I am trying to find out what the internal load factor is for the Python sets. For dictionary which uses a hash table with a load factor of 0.66 (2/3) is. The number of buckets start at 8 and when the 6th key is inserted the number of buckets increases to 16 The table below shows the shift in buckets.
bucket | shift |
---|---|
8 | 5 |
16 | 10 |
32 | 21 |
64 | 42 |
128 | 85 |
This can be seen with de following Python code where the size of a dictionary and sets is shows with the getsizeof method:
import sys
d = {}
s = set()
for x in range(25):
d[x] = 1
s.add(x)
print(len(d), sys.getsizeof(d), sys.getsizeof(s))
# of elements | memory used for dict | memory used for sets |
---|---|---|
1 | 232 | 216 |
2 | 232 | 216 |
3 | 232 | 216 |
4 | 232 | 216 |
5 | 232 | 728 |
6 | 360 | 728 |
7 | 360 | 728 |
8 | 360 | 728 |
9 | 360 | 728 |
10 | 360 | 728 |
11 | 640 | 728 |
12 | 640 | 728 |
13 | 640 | 728 |
14 | 640 | 728 |
15 | 640 | 728 |
16 | 640 | 728 |
17 | 640 | 728 |
18 | 640 | 728 |
19 | 640 | 2264 |
20 | 640 | 2264 |
21 | 640 | 2264 |
22 | 1176 | 2264 |
23 | 1176 | 2264 |
24 | 1176 | 2264 |
25 | 1176 | 2264 |
The above table shows that the shift in the buckets correct is for the dictionary, but not for the sets.

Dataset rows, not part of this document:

/-! ## The `q`-th moment of `Z² e^{|Z|}` from two-sided exponential moments -/

omit [Fintype ι] [DecidableEq ι] in
/-- **From exponential moments to the `q`-th moment of `Z² e^{|Z|}`** (square analogue of
`integral_rpow_abs_mul_exp_abs_le`).  If `∫ (e^{tZ} + e^{−tZ}) dμ ≤ 2e` for all `0 ≤ t` with `t·h ≤ ½`
(`0 < h`, `1 < q`, `qh ≤ ¼`), then `(Z² e^{|Z|})^q` is integrable and
`∫ (Z² e^{|Z|})^q dμ ≤ (8hq/e)^{2q} · 2e`.  (The `4q`-th moment of `Z` at `t = 1/(2h)`, the exponential
factor at `t = 2q`, split by AM–GM.) [cite: Buchholz2016, Thm 4.5 (proof)] -/
theorem integral_rpow_sq_mul_exp_abs_le {α : Type*} [MeasurableSpace α] {μ : Measure α} {Z : α → ℝ}
    (hZm : AEStronglyMeasurable Z μ) {h q : ℝ} (hh : 0 < h) (hq : 1 < q) (hqh : q * h ≤ 1 / 4)
    (hmgf : ∀ t : ℝ, 0 ≤ t → t * h ≤ 1 / 2 →
      Integrable (fun y => Real.exp (t * Z y) + Real.exp (-(t * Z y))) μ ∧
      ∫ y, (Real.exp (t * Z y) + Real.exp (-(t * Z y))) ∂μ ≤ 2 * Real.exp 1) :
    Integrable (fun y => (Z y ^ 2 * Real.exp |Z y|) ^ q) μ ∧
      ∫ y, (Z y ^ 2 * Real.exp |Z y|) ^ q ∂μ ≤ (8 * h * q / Real.exp 1) ^ (2 * q) * (2 * Real.exp 1) := by
  have hq0 : 0 < q := by linarith
  set t : ℝ := 1 / (2 * h) with htdef
  have ht : 0 < t := by positivity
  have hth : t * h ≤ 1 / 2 := by rw [htdef]; field_simp; norm_num
  set a : ℝ := (8 * h * q / Real.exp 1) ^ (2 * q) with hadef
  have hbase : 0 < 8 * h * q / Real.exp 1 := by positivity
  have ha : 0 < a := Real.rpow_pos_of_pos hbase _
  have ha2 : a ^ 2 = (8 * h * q / Real.exp 1) ^ (4 * q) := by
    rw [hadef, ← Real.rpow_natCast, ← Real.rpow_mul hbase.le]
    congr 1; push_cast; ring
  -- pointwise: `g^q = |Z|^{2q} e^{q|Z|} ≤ (|Z|^{4q} + a² e^{2q|Z|}) / (2a)`
  have hgq : ∀ y, (Z y ^ 2 * Real.exp |Z y|) ^ q ≤
      (|Z y| ^ (4 * q) + a ^ 2 * Real.exp (2 * q * |Z y|)) / (2 * a) := by
    intro y
    have hgq_eq : (Z y ^ 2 * Real.exp |Z y|) ^ q = |Z y| ^ (2 * q) * Real.exp (q * |Z y|) := by
      rw [Real.mul_rpow (sq_nonneg _) (Real.exp_pos _).le, ← Real.exp_mul, mul_comm (|Z y|) q,
        ← sq_abs (Z y), ← Real.rpow_natCast, ← Real.rpow_mul (abs_nonneg _)]
      norm_num
    have hX2 : (|Z y| ^ (2 * q)) ^ 2 = |Z y| ^ (4 * q) := by
      rw [← Real.rpow_natCast, ← Real.rpow_mul (abs_nonneg _)]
      congr 1; push_cast; ring
    have hY2 : (Real.exp (q * |Z y|)) ^ 2 = Real.exp (2 * q * |Z y|) := by
      rw [pow_two, ← Real.exp_add]; congr 1; ring
    rw [hgq_eq, le_div_iff₀ (by positivity), ← hX2, ← hY2]
    exact mul_mul_two_mul_le_sq_add_sq _ _ _
  -- the `4q`-th moment of `Z`
  have h4q : 0 < 4 * q := by positivity
  have hZpow_le : ∀ y, |Z y| ^ (4 * q) ≤
      (4 * q / (Real.exp 1 * t)) ^ (4 * q) * (Real.exp (t * Z y) + Real.exp (-(t * Z y))) :=
    fun y => abs_rpow_le_mul_exp_add_exp ht h4q (Z y)
  have hZabs_m : AEStronglyMeasurable (fun y => |Z y|) μ := continuous_abs.comp_aestronglyMeasurable hZm
  have hZpow_int : Integrable (fun y => |Z y| ^ (4 * q)) μ := by
    refine Integrable.mono' (((hmgf t ht.le hth).1).const_mul ((4 * q / (Real.exp 1 * t)) ^ (4 * q))) ?_
      (Filter.Eventually.of_forall fun y => ?_)
    · exact (Real.continuous_rpow_const h4q.le).comp_aestronglyMeasurable hZabs_m
    · rw [Real.norm_of_nonneg (Real.rpow_nonneg (abs_nonneg _) _)]; exact hZpow_le y
  have hZpow_bd : ∫ y, |Z y| ^ (4 * q) ∂μ ≤ (8 * h * q / Real.exp 1) ^ (4 * q) * (2 * Real.exp 1) := by
    have hconst : 4 * q / (Real.exp 1 * t) = 8 * h * q / Real.exp 1 := by
      rw [htdef]; field_simp; ring
    calc ∫ y, |Z y| ^ (4 * q) ∂μ
        ≤ ∫ y, (4 * q / (Real.exp 1 * t)) ^ (4 * q) * (Real.exp (t * Z y) + Real.exp (-(t * Z y))) ∂μ :=
          integral_mono_of_nonneg (Filter.Eventually.of_forall fun y => Real.rpow_nonneg (abs_nonneg _) _)
            (((hmgf t ht.le hth).1).const_mul _) (Filter.Eventually.of_forall hZpow_le)
      _ = (4 * q / (Real.exp 1 * t)) ^ (4 * q) * ∫ y, (Real.exp (t * Z y) + Real.exp (-(t * Z y))) ∂μ :=
          integral_const_mul _ _
      _ ≤ (4 * q / (Real.exp 1 * t)) ^ (4 * q) * (2 * Real.exp 1) :=
          mul_le_mul_of_nonneg_left (hmgf t ht.le hth).2 (by positivity)
      _ = _ := by rw [hconst]
  -- the exponential factor
  have h2q : 0 ≤ 2 * q := by positivity
  have h2qh : 2 * q * h ≤ 1 / 2 := by linarith
  have hexp_le : ∀ y, Real.exp (2 * q * |Z y|) ≤ Real.exp (2 * q * Z y) + Real.exp (-(2 * q * Z y)) := by
    intro y
    rcases le_or_gt 0 (Z y) with h0 | h0
    · rw [abs_of_nonneg h0]; linarith [Real.exp_pos (-(2 * q * Z y))]
    · rw [abs_of_neg h0, show 2 * q * -Z y = -(2 * q * Z y) by ring]; linarith [Real.exp_pos (2 * q * Z y)]
  have hexp_int : Integrable (fun y => Real.exp (2 * q * |Z y|)) μ := by
    refine Integrable.mono' (hmgf (2 * q) h2q h2qh).1 ?_ (Filter.Eventually.of_forall fun y => ?_)
    · exact (Real.continuous_exp.comp (continuous_const.mul continuous_id)).comp_aestronglyMeasurable hZabs_m
    · rw [Real.norm_of_nonneg (Real.exp_pos _).le]; exact hexp_le y
  have hexp_bd : ∫ y, Real.exp (2 * q * |Z y|) ∂μ ≤ 2 * Real.exp 1 :=
    (integral_mono_of_nonneg (Filter.Eventually.of_forall fun y => (Real.exp_pos _).le)
      (hmgf (2 * q) h2q h2qh).1 (Filter.Eventually.of_forall hexp_le)).trans (hmgf (2 * q) h2q h2qh).2
  -- assemble
  set D : α → ℝ := fun y => (|Z y| ^ (4 * q) + a ^ 2 * Real.exp (2 * q * |Z y|)) / (2 * a) with hDdef
  have hDint : Integrable D μ := (hZpow_int.add (hexp_int.const_mul _)).div_const _
  have hgm : AEStronglyMeasurable (fun y => (Z y ^ 2 * Real.exp |Z y|) ^ q) μ := by
    have hc : Continuous fun x : ℝ => (x ^ 2 * Real.exp |x|) ^ q :=
      ((continuous_pow 2).mul (Real.continuous_exp.comp continuous_abs)).rpow_const fun _ => Or.inr hq0.le
    exact hc.comp_aestronglyMeasurable hZm
  have hgint : Integrable (fun y => (Z y ^ 2 * Real.exp |Z y|) ^ q) μ :=
    Integrable.mono' hDint hgm (Filter.Eventually.of_forall fun y => by
      rw [Real.norm_of_nonneg (Real.rpow_nonneg (by positivity) _)]; exact hgq y)
  refine ⟨hgint, ?_⟩
  calc ∫ y, (Z y ^ 2 * Real.exp |Z y|) ^ q ∂μ ≤ ∫ y, D y ∂μ :=
        integral_mono_of_nonneg (Filter.Eventually.of_forall fun y => Real.rpow_nonneg (by positivity) _)
          hDint (Filter.Eventually.of_forall hgq)
    _ = (∫ y, |Z y| ^ (4 * q) ∂μ + a ^ 2 * ∫ y, Real.exp (2 * q * |Z y|) ∂μ) / (2 * a) := by
        simp only [hDdef]
        rw [integral_div, integral_add hZpow_int (hexp_int.const_mul _), integral_const_mul]
    _ ≤ ((8 * h * q / Real.exp 1) ^ (4 * q) * (2 * Real.exp 1) + a ^ 2 * (2 * Real.exp 1)) / (2 * a) := by
        gcongr
    _ = a * (2 * Real.exp 1) := by
        rw [← ha2]; field_simp; ring

/-! ## The degenerate case: a symmetric `B` with `tr((S B)²) ≤ 0` vanishes -/

/-- For `S ≻ 0` and symmetric `B`, `tr((S B)²) = ‖√S B √S‖²_HS`; so `tr((S B)²) ≤ 0` forces `B = 0`.
[cite: Buchholz2016, Thm 4.5 (proof)] -/
theorem eq_zero_of_trace_mul_sq_le_zero {S B : Matrix ι ι ℝ} (hS : S.PosDef) (hB : Bᵀ = B)
    (htr : ((S * B) * (S * B)).trace ≤ 0) : B = 0 := by
  set T : Matrix ι ι ℝ := CFC.sqrt S * B * CFC.sqrt S with hTdef
  have hTh : T.IsHermitian := isHermitian_sqrt_mul_mul_sqrt S hB
  have hTt : Tᵀ = T := by
    have h := hTh.eq
    rwa [Matrix.conjTranspose_eq_transpose_of_trivial] at h
  have htrT : (Tᵀ * T).trace ≤ 0 := by
    rw [hTt, hTdef, trace_sqrt_sandwich_mul_self hS B]; exact htr
  rw [trace_transpose_mul_self_eq_sum_sq] at htrT
  have hT0 : T = 0 := by
    ext a b
    have hab : T a b ^ 2 ≤ 0 :=
      calc T a b ^ 2 ≤ ∑ b', T a b' ^ 2 :=
            Finset.single_le_sum (f := fun b' => T a b' ^ 2) (fun _ _ => sq_nonneg _) (Finset.mem_univ b)
        _ ≤ ∑ a', ∑ b', T a' b' ^ 2 :=
            Finset.single_le_sum (f := fun a' => ∑ b', T a' b' ^ 2)
              (fun _ _ => Finset.sum_nonneg fun _ _ => sq_nonneg _) (Finset.mem_univ a)
        _ ≤ 0 := htrT
    have h0 : T a b = 0 := (pow_eq_zero_iff two_ne_zero).1 (le_antisymm hab (sq_nonneg _))
    simpa using h0
  have hRu : IsUnit (CFC.sqrt S).det := (Matrix.isUnit_iff_isUnit_det _).1 (isUnit_sqrt hS)
  have hBT : (CFC.sqrt S)⁻¹ * T * (CFC.sqrt S)⁻¹ = B := by
    rw [hTdef, ← Matrix.mul_assoc, ← Matrix.mul_assoc, Matrix.nonsing_inv_mul _ hRu, Matrix.one_mul,
      Matrix.mul_nonsing_inv_cancel_right _ _ hRu]
  rw [← hBT, hT0, Matrix.mul_zero, Matrix.zero_mul]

The memory in sets is different.
I am trying to find out what the load factor is for a set. Is that also 2/3? Or am I doing something wrong with the code?
Currently, it's about 3/5. See the source:
if ((size_t)so->fill*5 < mask*3)
return 0;
return set_table_resize(so, so->used>50000 ? so->used*2 : so->used*4);
fill
is the number of occupied table cells (including "deleted entry" markers), and mask
is 1 less than the total table capacity.